## Problem statement
Copy the listing exactly. Omit nothing.

## Material for this exercise
/-- **The route's extended ideal `I'` at `(N, I, m, G) = (1, ⊥, 1, (x₁−1)²)` is `⟨(𝕏−1)² − 𝕐⟩`**
(`ι(⊥) = 0`, one new generator `y₀ − ι((x₁−1)²) = 𝕐 − (𝕏−1)²`). [folklore] -/
theorem reembedding_extIdeal_eq :
    Ideal.span ((fun f : AddMonoidAlgebra k (Fin 1 → ℤ) => (AddMonoidAlgebra.ofCoeff (f.coeff.mapDomain fun v => Fin.append v (0 : Fin 1 → ℤ)) : AddMonoidAlgebra k (Fin (1 + 1) → ℤ))) '' (↑(⊥ : Ideal (AddMonoidAlgebra k (Fin 1 → ℤ))) : Set (AddMonoidAlgebra k (Fin 1 → ℤ))) ∪ Set.range (fun j : Fin 1 => AddMonoidAlgebra.single (Fin.append (0 : Fin 1 → ℤ) (Pi.single j (1 : ℤ))) (1 : k) - AddMonoidAlgebra.ofCoeff (((fun _ : Fin 1 => ((AddMonoidAlgebra.single (Pi.single (0 : Fin 1) (1 : ℤ)) (1 : k) : AddMonoidAlgebra k (Fin 1 → ℤ)) - 1) ^ 2) j).coeff.mapDomain fun v => Fin.append v (0 : Fin 1 → ℤ)))) = Ideal.span {((AddMonoidAlgebra.single (Fin.append (Pi.single (0 : Fin 1) (1 : ℤ)) (0 : Fin 1 → ℤ)) (1 : k) : AddMonoidAlgebra k (Fin (1 + 1) → ℤ)) - 1) ^ 2 - (AddMonoidAlgebra.single (Fin.append (0 : Fin 1 → ℤ) (Pi.single (0 : Fin 1) (1 : ℤ))) (1 : k) : AddMonoidAlgebra k (Fin (1 + 1) → ℤ))} := by
  have h0 : ((fun f : AddMonoidAlgebra k (Fin 1 → ℤ) => (AddMonoidAlgebra.ofCoeff (f.coeff.mapDomain fun v => Fin.append v (0 : Fin 1 → ℤ)) : AddMonoidAlgebra k (Fin (1 + 1) → ℤ))) '' (↑(⊥ : Ideal (AddMonoidAlgebra k (Fin 1 → ℤ))) : Set (AddMonoidAlgebra k (Fin 1 → ℤ)))) = {0} := by
    rw [Submodule.bot_coe, Set.image_singleton, coeff_zero, Finsupp.mapDomain_zero, ofCoeff_zero]
  rw [h0, Set.range_unique, Set.singleton_union, Ideal.span_insert_zero]
  simp only [Fin.default_eq_zero]
  rw [reembedding_iota_sq, ← Ideal.span_singleton_neg, neg_sub]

## Exercise solution
/-- **The route's extended ideal `I'` at `(N, I, m, G) = (1, ⊥, 1, (x₁−1)²)` is `⟨(𝕏−1)² − 𝕐⟩`**
(`ι(⊥) = 0`, one new generator `y₀ − ι((x₁−1)²) = 𝕐 − (𝕏−1)²`). [folklore] -/
theorem reembedding_extIdeal_eq :
    Ideal.span ((fun f : AddMonoidAlgebra k (Fin 1 → ℤ) => (AddMonoidAlgebra.ofCoeff (f.coeff.mapDomain fun v => Fin.append v (0 : Fin 1 → ℤ)) : AddMonoidAlgebra k (Fin (1 + 1) → ℤ))) '' (↑(⊥ : Ideal (AddMonoidAlgebra k (Fin 1 → ℤ))) : Set (AddMonoidAlgebra k (Fin 1 → ℤ))) ∪ Set.range (fun j : Fin 1 => AddMonoidAlgebra.single (Fin.append (0 : Fin 1 → ℤ) (Pi.single j (1 : ℤ))) (1 : k) - AddMonoidAlgebra.ofCoeff (((fun _ : Fin 1 => ((AddMonoidAlgebra.single (Pi.single (0 : Fin 1) (1 : ℤ)) (1 : k) : AddMonoidAlgebra k (Fin 1 → ℤ)) - 1) ^ 2) j).coeff.mapDomain fun v => Fin.append v (0 : Fin 1 → ℤ)))) = Ideal.span {((AddMonoidAlgebra.single (Fin.append (Pi.single (0 : Fin 1) (1 : ℤ)) (0 : Fin 1 → ℤ)) (1 : k) : AddMonoidAlgebra k (Fin (1 + 1) → ℤ)) - 1) ^ 2 - (AddMonoidAlgebra.single (Fin.append (0 : Fin 1 → ℤ) (Pi.single (0 : Fin 1) (1 : ℤ))) (1 : k) : AddMonoidAlgebra k (Fin (1 + 1) → ℤ))} := by
  have h0 : ((fun f : AddMonoidAlgebra k (Fin 1 → ℤ) => (AddMonoidAlgebra.ofCoeff (f.coeff.mapDomain fun v => Fin.append v (0 : Fin 1 → ℤ)) : AddMonoidAlgebra k (Fin (1 + 1) → ℤ))) '' (↑(⊥ : Ideal (AddMonoidAlgebra k (Fin 1 → ℤ))) : Set (AddMonoidAlgebra k (Fin 1 → ℤ)))) = {0} := by
    rw [Submodule.bot_coe, Set.image_singleton, coeff_zero, Finsupp.mapDomain_zero, ofCoeff_zero]
  rw [h0, Set.range_unique, Set.singleton_union, Ideal.span_insert_zero]
  simp only [Fin.default_eq_zero]
  rw [reembedding_iota_sq, ← Ideal.span_singleton_neg, neg_sub]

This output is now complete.